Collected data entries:
import Mathlib
import HarnessLib
import Summits.ABC.ABC.Theses.LogCardinality

/-!
# Crux `BakerRefinement` (stmt-ABC-1756) — the regime split at `ω(abc)² = log rad(abc)`

Glue for the crux-strategist's decomposition of the deciding crux
`BakerRefinement := ∃ κ, BakerShapeExplicitABC κ` (Baker's refinement `c < κ·N·(log N)^ω/ω!` for all abc
triples with `a < b`, `N = rad(abc)`, `ω = ω(abc)`) of route `LogCardinality` into two pieces, cut where
Baker's refinement and the Robert–Stewart–Tenenbaum refinement cross:

* **FewPrimesBaker** (few prime factors, `ω(abc)² < log N`): Baker's bound itself,
  `c < κ·N·(log N)^ω/ω!`. Here `(log N)^ω/ω!` is only polynomial in `log N` and the statement is a
  UNIFORM bound for `S`-unit equations in few primes — the part of Baker's conjecture that is not a
  consequence of any conjecture of abc type with a sub-exponential error term.
* **ManyPrimesSubexp** (many prime factors, `log N ≤ ω(abc)²`): an abc inequality at the
  Stewart–Tijdeman scale, `c < κ·N·exp(A·√(log N))` for some `κ, A` — implied by (the upper half of)
  Robert–Stewart–Tenenbaum's Conjecture A restricted to this regime, and NOT a restriction of Baker's
  bound.

`bakerRefinement_of_subs : FewPrimesBaker → ManyPrimesSubexp → BakerRefinement` (hypotheses stated
inline, conclusion the route decl by name; shape `C₁ → C₂ → C` for
`ledger route edit --split BakerRefinement … --glue-by Summit.ABC.ABC.Theorems.bakerRefinement_of_subs`).
The seam is the analytic lemma `exp_mul_sqrt_le_pow_div_factorial`: for `A ≥ 0` there is `L₀` such that
`exp(A·√L) ≤ L^k/k!` whenever `L ≥ L₀`, `√L ≤ k` and `k! ≤ e^L` (two cases: if `e^A·k ≤ L` then
`L^k/k! ≥ (L/k)^k ≥ e^{Ak} ≥ e^{A√L}`; otherwise `L^k/k! ≥ L^k/e^L = e^{k log L − L}` and
`k·log L ≥ 2e^A·k > 2L ≥ L + A√L` once `log L ≥ 2e^A` and `L ≥ A²`), applied with `L = log N`,
`k = ω(abc)` (`ω(abc)! ≤ rad(abc)`, `factorial_cardDistinctFactors_le_radical`); the finitely bounded
remainder `log N < L₀` of the many-primes regime has `c < κ·e^{L₀}·e^{A√L₀}` by the piece itself and is
absorbed into the constant through `N/ω! ≥ 1`, `log N ≥ 1` (`rad(abc) ≥ 3` when `a < b`).
Also recorded: `fewPrimesBaker_of_bakerRefinement` (the first piece is a restriction of the crux).

No `def`s; unconditional; standard axioms; no named facts.
-/

-- `Summit.<Summit>.<Problem>`: for the single-conjunct summit `ABC` the duplicate `ABC.ABC` is mandated.
set_option linter.dupNamespace false

namespace Summit.ABC.ABC.Theorems

open Literature.NumberTheory.DiophantineGeometry
open Summit.ABC.ABC.Theses.LogCardinality

/-! ## The analytic seam -/

/-- For `A ≥ 0` there is `L₀` such that `exp(A·√L) ≤ L^k / k!` for all real `L ≥ L₀` and all `k : ℕ`
with `√L ≤ k` and `k! ≤ e^L`. [folklore] -/
theorem exp_mul_sqrt_le_pow_div_factorial {A : ℝ} (hA : 0 ≤ A) :
    ∃ L₀ : ℝ, 1 ≤ L₀ ∧ ∀ L : ℝ, L₀ ≤ L → ∀ k : ℕ, Real.sqrt L ≤ k →
      ((Nat.factorial k : ℕ) : ℝ) ≤ Real.exp L → Real.exp (A * Real.sqrt L) ≤ L ^ k / (Nat.factorial k : ℝ) := by
  refine ⟨max (Real.exp (2 * Real.exp A)) (max (A ^ 2) 1), ?_, ?_⟩
  · exact le_trans (le_max_right _ _) (le_max_right _ _)
  intro L hL k hk hfac
  have hLe : Real.exp (2 * Real.exp A) ≤ L := le_trans (le_max_left _ _) hL
  have hLA : A ^ 2 ≤ L := le_trans (le_trans (le_max_left _ _) (le_max_right _ _)) hL
  have hL1 : (1 : ℝ) ≤ L := le_trans (le_trans (le_max_right _ _) (le_max_right _ _)) hL
  have hL0 : (0 : ℝ) < L := by linarith
  have hsqrt0 : 0 < Real.sqrt L := Real.sqrt_pos.mpr hL0
  have hk0 : (0 : ℝ) < k := lt_of_lt_of_le hsqrt0 hk
  have hkfac : (0 : ℝ) < (Nat.factorial k : ℝ) := by positivity
  rcases le_or_gt (Real.exp A * k) L with h1 | h1
  · -- case (i): `e^A ≤ L/k`
    have hLk : Real.exp A ≤ L / k := by
      rw [le_div_iff₀ hk0]; linarith
    have h2 : Real.exp (A * k) ≤ (L / k) ^ k := by
      have : Real.exp (A * k) = Real.exp A ^ k := by
        rw [← Real.exp_nat_mul]; ring_nf
      rw [this]
      exact pow_le_pow_left₀ (Real.exp_pos A).le hLk k
    have h3 : (L / k) ^ k ≤ L ^ k / (Nat.factorial k : ℝ) := by
      rw [div_pow]
      refine div_le_div_of_nonneg_left (pow_nonneg hL0.le k) hkfac ?_
      exact_mod_cast Nat.factorial_le_pow k
    calc Real.exp (A * Real.sqrt L) ≤ Real.exp (A * k) :=
          Real.exp_le_exp.mpr (mul_le_mul_of_nonneg_left hk hA)
      _ ≤ (L / k) ^ k := h2
      _ ≤ L ^ k / (Nat.factorial k : ℝ) := h3
  · -- case (ii): `L < e^A · k`, use `k! ≤ e^L`
    have hlogL : 2 * Real.exp A ≤ Real.log L := by
      rw [Real.le_log_iff_exp_le hL0]; exact hLe
    have hfac' : ((Nat.factorial k : ℕ) : ℝ) = (Nat.factorial k : ℝ) := by norm_cast
    have h2 : L ^ k / Real.exp L ≤ L ^ k / (Nat.factorial k : ℝ) :=
      div_le_div_of_nonneg_left (pow_nonneg hL0.le k) hkfac (by rw [← hfac']; exact hfac)
    have h3 : L ^ k / Real.exp L = Real.exp (k * Real.log L - L) := by
      rw [Real.exp_sub, ← Real.rpow_natCast, Real.rpow_def_of_pos hL0, mul_comm (Real.log L)]
    have h4 : A * Real.sqrt L ≤ L := by
      have hAs : A ≤ Real.sqrt L := Real.le_sqrt_of_sq_le hLA
      calc A * Real.sqrt L ≤ Real.sqrt L * Real.sqrt L :=
            mul_le_mul_of_nonneg_right hAs (Real.sqrt_nonneg L)
        _ = L := Real.mul_self_sqrt hL0.le
    have h5 : 2 * L ≤ k * Real.log L := by
      have := mul_le_mul_of_nonneg_left hlogL hk0.le
      nlinarith [h1, Real.exp_pos A]
    calc Real.exp (A * Real.sqrt L) ≤ Real.exp (k * Real.log L - L) :=
          Real.exp_le_exp.mpr (by linarith)
      _ = L ^ k / Real.exp L := h3.symm
      _ ≤ L ^ k / (Nat.factorial k : ℝ) := h2

/-! ## Elementary facts on abc triples with `a < b` -/

/-- A prime dividing `abc ≠ 0` is at most `rad(abc)` (local copy of `prime_le_rad` of
`PastenSubexpTheorem14`, not imported here). [folklore] -/
theorem BakerRefinementSplit.prime_le_rad {a b c p : ℕ} (hp : p.Prime) (hpabc : p ∣ a * b * c)
    (h0 : a * b * c ≠ 0) : p ≤ rad a b c := by
  have hmem : p ∈ (rad a b c).primeFactors := by
    rw [rad_def, Nat.primeFactors_radical, Nat.mem_primeFactors]
    exact ⟨hp, hpabc, h0⟩
  exact Nat.le_of_dvd (by rw [rad_def]; exact Nat.radical_pos _) (Nat.dvd_of_mem_primeFactors hmem)

/-- An abc triple with `a < b` has `rad(abc) ≥ 3`: either `c ≥ 3` has an odd prime factor, or `c` is
even and then `b ≥ 2` is odd (coprime to `c`) and has one. [folklore] -/
theorem BakerRefinementSplit.three_le_rad {a b c : ℕ} (h : IsABCTriple a b c) (hab : a < b) :
    3 ≤ rad a b c := by
  obtain ⟨ha, hb, habc, hcop⟩ := h
  have h0 : a * b * c ≠ 0 := Nat.mul_ne_zero (Nat.mul_ne_zero ha.ne' hb.ne') (by omega)
  have hc3 : 3 ≤ c := by omega
  -- an odd prime dividing `abc`
  have key : ∃ q : ℕ, q.Prime ∧ q ∣ a * b * c ∧ q ≠ 2 := by
    by_cases hc2 : 2 ∣ c
    · have hbc : Nat.Coprime b c := by
        rw [← habc]; exact Nat.coprime_add_self_right.mpr hcop.symm
      have hb2 : ¬ 2 ∣ b := by
        intro h2
        have hg := Nat.dvd_gcd h2 hc2
        rw [hbc.gcd_eq_one] at hg
        omega
      obtain ⟨q, hq, hqb⟩ := Nat.exists_prime_and_dvd (show b ≠ 1 by omega)
      refine ⟨q, hq, (hqb.mul_left a).mul_right c, ?_⟩
      rintro rfl
      exact hb2 hqb
    · obtain ⟨q, hq, hqc⟩ := Nat.exists_prime_and_dvd (show c ≠ 1 by omega)
      refine ⟨q, hq, dvd_mul_of_dvd_right hqc _, ?_⟩
      rintro rfl
      exact hc2 hqc
  obtain ⟨q, hq, hqabc, hq2⟩ := key
  have hq3 : 3 ≤ q := by
    have := hq.two_le; omega
  exact le_trans hq3 (BakerRefinementSplit.prime_le_rad hq hqabc h0)

/-- For an abc triple with `a < b`: `1 ≤ log rad(abc)` (`rad ≥ 3 > e`). [folklore] -/
theorem BakerRefinementSplit.one_le_log_rad {a b c : ℕ} (h : IsABCTriple a b c) (hab : a < b) :
    (1 : ℝ) ≤ Real.log (rad a b c : ℕ) := by
  have h3 : (3 : ℝ) ≤ (rad a b c : ℕ) := by exact_mod_cast BakerRefinementSplit.three_le_rad h hab
  have he : Real.exp 1 ≤ (rad a b c : ℕ) := le_trans (le_of_lt (lt_trans Real.exp_one_lt_d9 (by norm_num))) h3
  rwa [← Real.le_log_iff_exp_le (by linarith)] at he

/-! ## The glue `FewPrimesBaker → ManyPrimesSubexp → BakerRefinement` -/

/-- **Glue of the regime split of Baker's refinement.** If Baker's bound `c < κ·N·(log N)^ω/ω!` holds
for the abc triples (`a < b`) with FEW prime factors, `ω(abc)² < log N`, and an abc inequality at the
Stewart–Tijdeman scale `c < κ·N·exp(A·√(log N))` holds for those with MANY prime factors,
`log N ≤ ω(abc)²`, then Baker's refinement `BakerRefinement = ∃ κ, BakerShapeExplicitABC κ` holds for all
of them. Shape `C₁ → C₂ → C` (hypotheses verbatim = the children `FewPrimesBaker`, `ManyPrimesSubexp`)
for `ledger route edit --split BakerRefinement --glue-by`. [folklore] -/
theorem bakerRefinement_of_subs :
    (∃ κ : ℝ, ∀ a b c : ℕ, Literature.NumberTheory.DiophantineGeometry.IsABCTriple a b c → a < b →
        ((ArithmeticFunction.cardDistinctFactors (a * b * c) : ℕ) : ℝ) ^ 2 <
            Real.log (Literature.NumberTheory.DiophantineGeometry.rad a b c : ℕ) →
          (c : ℝ) < κ * (Literature.NumberTheory.DiophantineGeometry.rad a b c : ℝ) *
            Real.log (Literature.NumberTheory.DiophantineGeometry.rad a b c : ℕ) ^
              (ArithmeticFunction.cardDistinctFactors (a * b * c)) /
            (Nat.factorial (ArithmeticFunction.cardDistinctFactors (a * b * c)) : ℝ)) →
    (∃ κ A : ℝ, ∀ a b c : ℕ, Literature.NumberTheory.DiophantineGeometry.IsABCTriple a b c → a < b →
        Real.log (Literature.NumberTheory.DiophantineGeometry.rad a b c : ℕ) ≤
            ((ArithmeticFunction.cardDistinctFactors (a * b * c) : ℕ) : ℝ) ^ 2 →
          (c : ℝ) < κ * (Literature.NumberTheory.DiophantineGeometry.rad a b c : ℝ) *
            Real.exp (A * Real.sqrt (Real.log (Literature.NumberTheory.DiophantineGeometry.rad a b c : ℕ)))) →
    BakerRefinement := by
  rintro ⟨κ₁, h₁⟩ ⟨κ₂, A, h₂⟩
  -- the analytic threshold for `A' = max A 0`
  obtain ⟨L₀, hL₀1, hL₀⟩ := exp_mul_sqrt_le_pow_div_factorial (le_max_right A 0)
  -- a bound for `c` on the bounded remainder `log N < L₀` of the many-primes regime
  set c₀ : ℝ := max κ₂ 0 * Real.exp L₀ * Real.exp (max A 0 * Real.sqrt L₀) with hc₀
  have hc₀0 : 0 ≤ c₀ := by positivity
  refine ⟨max κ₁ 0 + max κ₂ 0 + (c₀ + 1), fun a b c ht hab => ?_⟩
  -- notation and basic positivity
  have hN1 : (1 : ℝ) ≤ Real.log (rad a b c : ℕ) := BakerRefinementSplit.one_le_log_rad ht hab
  have hN0 : (0 : ℝ) < (rad a b c : ℝ) := by
    have := ht.two_le_rad; exact_mod_cast (by omega : 0 < rad a b c)
  have hfacN : ((Nat.factorial (ArithmeticFunction.cardDistinctFactors (a * b * c)) : ℕ) : ℝ) ≤
      (rad a b c : ℝ) := by
    have h1 := factorial_cardDistinctFactors_le_radical (a * b * c)
    rw [← rad_def] at h1
    exact_mod_cast h1
  have hfac0 : (0 : ℝ) < (Nat.factorial (ArithmeticFunction.cardDistinctFactors (a * b * c)) : ℝ) := by
    positivity
  -- the Baker factor `T = N (log N)^ω / ω!` is `≥ 1`
  set ω := ArithmeticFunction.cardDistinctFactors (a * b * c) with hω
  set L := Real.log (rad a b c : ℕ) with hL
  have hT1 : (1 : ℝ) ≤ (rad a b c : ℝ) * L ^ ω / (Nat.factorial ω : ℝ) := by
    rw [le_div_iff₀ hfac0, one_mul]
    have hLω : (1 : ℝ) ≤ L ^ ω := one_le_pow₀ hN1
    have hfacN' : ((Nat.factorial ω : ℕ) : ℝ) = (Nat.factorial ω : ℝ) := by norm_cast
    calc (Nat.factorial ω : ℝ) = (Nat.factorial ω : ℝ) * 1 := by ring
      _ ≤ (rad a b c : ℝ) * L ^ ω := by
          apply mul_le_mul _ hLω zero_le_one hN0.le
          rw [← hfacN']; exact hfacN
  have hT0 : (0 : ℝ) ≤ (rad a b c : ℝ) * L ^ ω / (Nat.factorial ω : ℝ) := le_trans zero_le_one hT1
  -- monotonicity of the Baker bound in the constant
  have mono : ∀ κ κ' : ℝ, κ ≤ κ' →
      κ * (rad a b c : ℝ) * L ^ ω / (Nat.factorial ω : ℝ) ≤
        κ' * (rad a b c : ℝ) * L ^ ω / (Nat.factorial ω : ℝ) := by
    intro κ κ' h
    have e1 : κ * (rad a b c : ℝ) * L ^ ω / (Nat.factorial ω : ℝ) =
        κ * ((rad a b c : ℝ) * L ^ ω / (Nat.factorial ω : ℝ)) := by ring
    have e2 : κ' * (rad a b c : ℝ) * L ^ ω / (Nat.factorial ω : ℝ) =
        κ' * ((rad a b c : ℝ) * L ^ ω / (Nat.factorial ω : ℝ)) := by ring
    rw [e1, e2]
    exact mul_le_mul_of_nonneg_right h hT0
  have hk1 : max κ₁ 0 ≤ max κ₁ 0 + max κ₂ 0 + (c₀ + 1) := by
    have := le_max_right κ₂ 0; linarith
  have hk2 : max κ₂ 0 ≤ max κ₁ 0 + max κ₂ 0 + (c₀ + 1) := by
    have := le_max_right κ₁ 0; linarith
  have hk3 : c₀ + 1 ≤ max κ₁ 0 + max κ₂ 0 + (c₀ + 1) := by
    have := le_max_right κ₁ 0; have := le_max_right κ₂ 0; linarith
  rcases lt_or_ge (((ω : ℕ) : ℝ) ^ 2) L with hfew | hmany
  · -- FEW PRIMES: Baker's bound with `κ₁ ≤ max κ₁ 0`
    have hc := h₁ a b c ht hab hfew
    exact lt_of_lt_of_le (lt_of_lt_of_le hc (mono κ₁ _ (le_max_left κ₁ 0))) (mono _ _ hk1)
  · -- MANY PRIMES: `c < κ₂ N exp(A √L)`
    have hc := h₂ a b c ht hab hmany
    have hsqrt0 : 0 ≤ Real.sqrt L := Real.sqrt_nonneg L
    -- first replace `κ₂` by `max κ₂ 0` and `A` by `max A 0`
    have hc' : (c : ℝ) < max κ₂ 0 * (rad a b c : ℝ) * Real.exp (max A 0 * Real.sqrt L) := by
      refine lt_of_lt_of_le hc ?_
      calc κ₂ * (rad a b c : ℝ) * Real.exp (A * Real.sqrt L)
          ≤ max κ₂ 0 * (rad a b c : ℝ) * Real.exp (A * Real.sqrt L) := by
            gcongr; exact le_max_left κ₂ 0
        _ ≤ max κ₂ 0 * (rad a b c : ℝ) * Real.exp (max A 0 * Real.sqrt L) := by
            gcongr; exact le_max_left A 0
    have hκN : 0 ≤ max κ₂ 0 * (rad a b c : ℝ) := mul_nonneg (le_max_right κ₂ 0) hN0.le
    rcases le_or_gt L₀ L with hbig | hsmall
    · -- large radical: the analytic seam
      have hωL : Real.sqrt L ≤ (ω : ℝ) := by
        rw [Real.sqrt_le_left (by positivity)]
        exact hmany
      have hfacL : ((Nat.factorial ω : ℕ) : ℝ) ≤ Real.exp L := by
        rw [hL, Real.exp_log hN0]
        exact hfacN
      have hseam := hL₀ L hbig ω hωL hfacL
      have hstep : max κ₂ 0 * (rad a b c : ℝ) * Real.exp (max A 0 * Real.sqrt L) ≤
          max κ₂ 0 * (rad a b c : ℝ) * L ^ ω / (Nat.factorial ω : ℝ) := by
        have e : max κ₂ 0 * (rad a b c : ℝ) * L ^ ω / (Nat.factorial ω : ℝ) =
            max κ₂ 0 * (rad a b c : ℝ) * (L ^ ω / (Nat.factorial ω : ℝ)) := by ring
        rw [e]
        exact mul_le_mul_of_nonneg_left hseam hκN
      exact lt_of_lt_of_le (lt_of_lt_of_le hc' hstep) (mono _ _ hk2)
    · -- bounded radical: `c < c₀`, and the Baker factor is `≥ 1`
      have hNle : (rad a b c : ℝ) ≤ Real.exp L₀ := by
        have : (rad a b c : ℝ) = Real.exp L := by rw [hL, Real.exp_log hN0]
        rw [this]
        exact Real.exp_le_exp.mpr hsmall.le
      have hexpL₀ : Real.exp (max A 0 * Real.sqrt L) ≤ Real.exp (max A 0 * Real.sqrt L₀) :=
        Real.exp_le_exp.mpr (mul_le_mul_of_nonneg_left (Real.sqrt_le_sqrt hsmall.le) (le_max_right A 0))
      have hcc₀ : (c : ℝ) < c₀ := by
        refine lt_of_lt_of_le hc' ?_
        rw [hc₀]
        gcongr
      have hstep : (c : ℝ) < (c₀ + 1) * (rad a b c : ℝ) * L ^ ω / (Nat.factorial ω : ℝ) :=
        calc (c : ℝ) < c₀ + 1 := by linarith
          _ = (c₀ + 1) * 1 := by ring
          _ ≤ (c₀ + 1) * ((rad a b c : ℝ) * L ^ ω / (Nat.factorial ω : ℝ)) :=
              mul_le_mul_of_nonneg_left hT1 (by linarith)
          _ = (c₀ + 1) * (rad a b c : ℝ) * L ^ ω / (Nat.factorial ω : ℝ) := by ring
      exact lt_of_lt_of_le hstep (mono _ _ hk3)

/-- The few-primes piece is a restriction of the crux. [folklore] -/
theorem fewPrimesBaker_of_bakerRefinement (h : BakerRefinement) :
    ∃ κ : ℝ, ∀ a b c : ℕ, Literature.NumberTheory.DiophantineGeometry.IsABCTriple a b c → a < b →
        ((ArithmeticFunction.cardDistinctFactors (a * b * c) : ℕ) : ℝ) ^ 2 <
            Real.log (Literature.NumberTheory.DiophantineGeometry.rad a b c : ℕ) →
          (c : ℝ) < κ * (Literature.NumberTheory.DiophantineGeometry.rad a b c : ℝ) *
            Real.log (Literature.NumberTheory.DiophantineGeometry.rad a b c : ℕ) ^
              (ArithmeticFunction.cardDistinctFactors (a * b * c)) /
            (Nat.factorial (ArithmeticFunction.cardDistinctFactors (a * b * c)) : ℝ) := by
  obtain ⟨κ, hκ⟩ := h
  exact ⟨κ, fun a b c ht hab _ => hκ a b c ht hab⟩

end Summit.ABC.ABC.Theorems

Task statement: Copy out, word for word, the part of the entries above that begins at the line with "have hfac0 : (0" and ends at the line with "refine lt_of_lt_of_le hc ?_", including both.

Answer section:
  have hfac0 : (0 : ℝ) < (Nat.factorial (ArithmeticFunction.cardDistinctFactors (a * b * c)) : ℝ) := by
    positivity
  -- the Baker factor `T = N (log N)^ω / ω!` is `≥ 1`
  set ω := ArithmeticFunction.cardDistinctFactors (a * b * c) with hω
  set L := Real.log (rad a b c : ℕ) with hL
  have hT1 : (1 : ℝ) ≤ (rad a b c : ℝ) * L ^ ω / (Nat.factorial ω : ℝ) := by
    rw [le_div_iff₀ hfac0, one_mul]
    have hLω : (1 : ℝ) ≤ L ^ ω := one_le_pow₀ hN1
    have hfacN' : ((Nat.factorial ω : ℕ) : ℝ) = (Nat.factorial ω : ℝ) := by norm_cast
    calc (Nat.factorial ω : ℝ) = (Nat.factorial ω : ℝ) * 1 := by ring
      _ ≤ (rad a b c : ℝ) * L ^ ω := by
          apply mul_le_mul _ hLω zero_le_one hN0.le
          rw [← hfacN']; exact hfacN
  have hT0 : (0 : ℝ) ≤ (rad a b c : ℝ) * L ^ ω / (Nat.factorial ω : ℝ) := le_trans zero_le_one hT1
  -- monotonicity of the Baker bound in the constant
  have mono : ∀ κ κ' : ℝ, κ ≤ κ' →
      κ * (rad a b c : ℝ) * L ^ ω / (Nat.factorial ω : ℝ) ≤
        κ' * (rad a b c : ℝ) * L ^ ω / (Nat.factorial ω : ℝ) := by
    intro κ κ' h
    have e1 : κ * (rad a b c : ℝ) * L ^ ω / (Nat.factorial ω : ℝ) =
        κ * ((rad a b c : ℝ) * L ^ ω / (Nat.factorial ω : ℝ)) := by ring
    have e2 : κ' * (rad a b c : ℝ) * L ^ ω / (Nat.factorial ω : ℝ) =
        κ' * ((rad a b c : ℝ) * L ^ ω / (Nat.factorial ω : ℝ)) := by ring
    rw [e1, e2]
    exact mul_le_mul_of_nonneg_right h hT0
  have hk1 : max κ₁ 0 ≤ max κ₁ 0 + max κ₂ 0 + (c₀ + 1) := by
    have := le_max_right κ₂ 0; linarith
  have hk2 : max κ₂ 0 ≤ max κ₁ 0 + max κ₂ 0 + (c₀ + 1) := by
    have := le_max_right κ₁ 0; linarith
  have hk3 : c₀ + 1 ≤ max κ₁ 0 + max κ₂ 0 + (c₀ + 1) := by
    have := le_max_right κ₁ 0; have := le_max_right κ₂ 0; linarith
  rcases lt_or_ge (((ω : ℕ) : ℝ) ^ 2) L with hfew | hmany
  · -- FEW PRIMES: Baker's bound with `κ₁ ≤ max κ₁ 0`
    have hc := h₁ a b c ht hab hfew
    exact lt_of_lt_of_le (lt_of_lt_of_le hc (mono κ₁ _ (le_max_left κ₁ 0))) (mono _ _ hk1)
  · -- MANY PRIMES: `c < κ₂ N exp(A √L)`
    have hc := h₂ a b c ht hab hmany
    have hsqrt0 : 0 ≤ Real.sqrt L := Real.sqrt_nonneg L
    -- first replace `κ₂` by `max κ₂ 0` and `A` by `max A 0`
    have hc' : (c : ℝ) < max κ₂ 0 * (rad a b c : ℝ) * Real.exp (max A 0 * Real.sqrt L) := by
      refine lt_of_lt_of_le hc ?_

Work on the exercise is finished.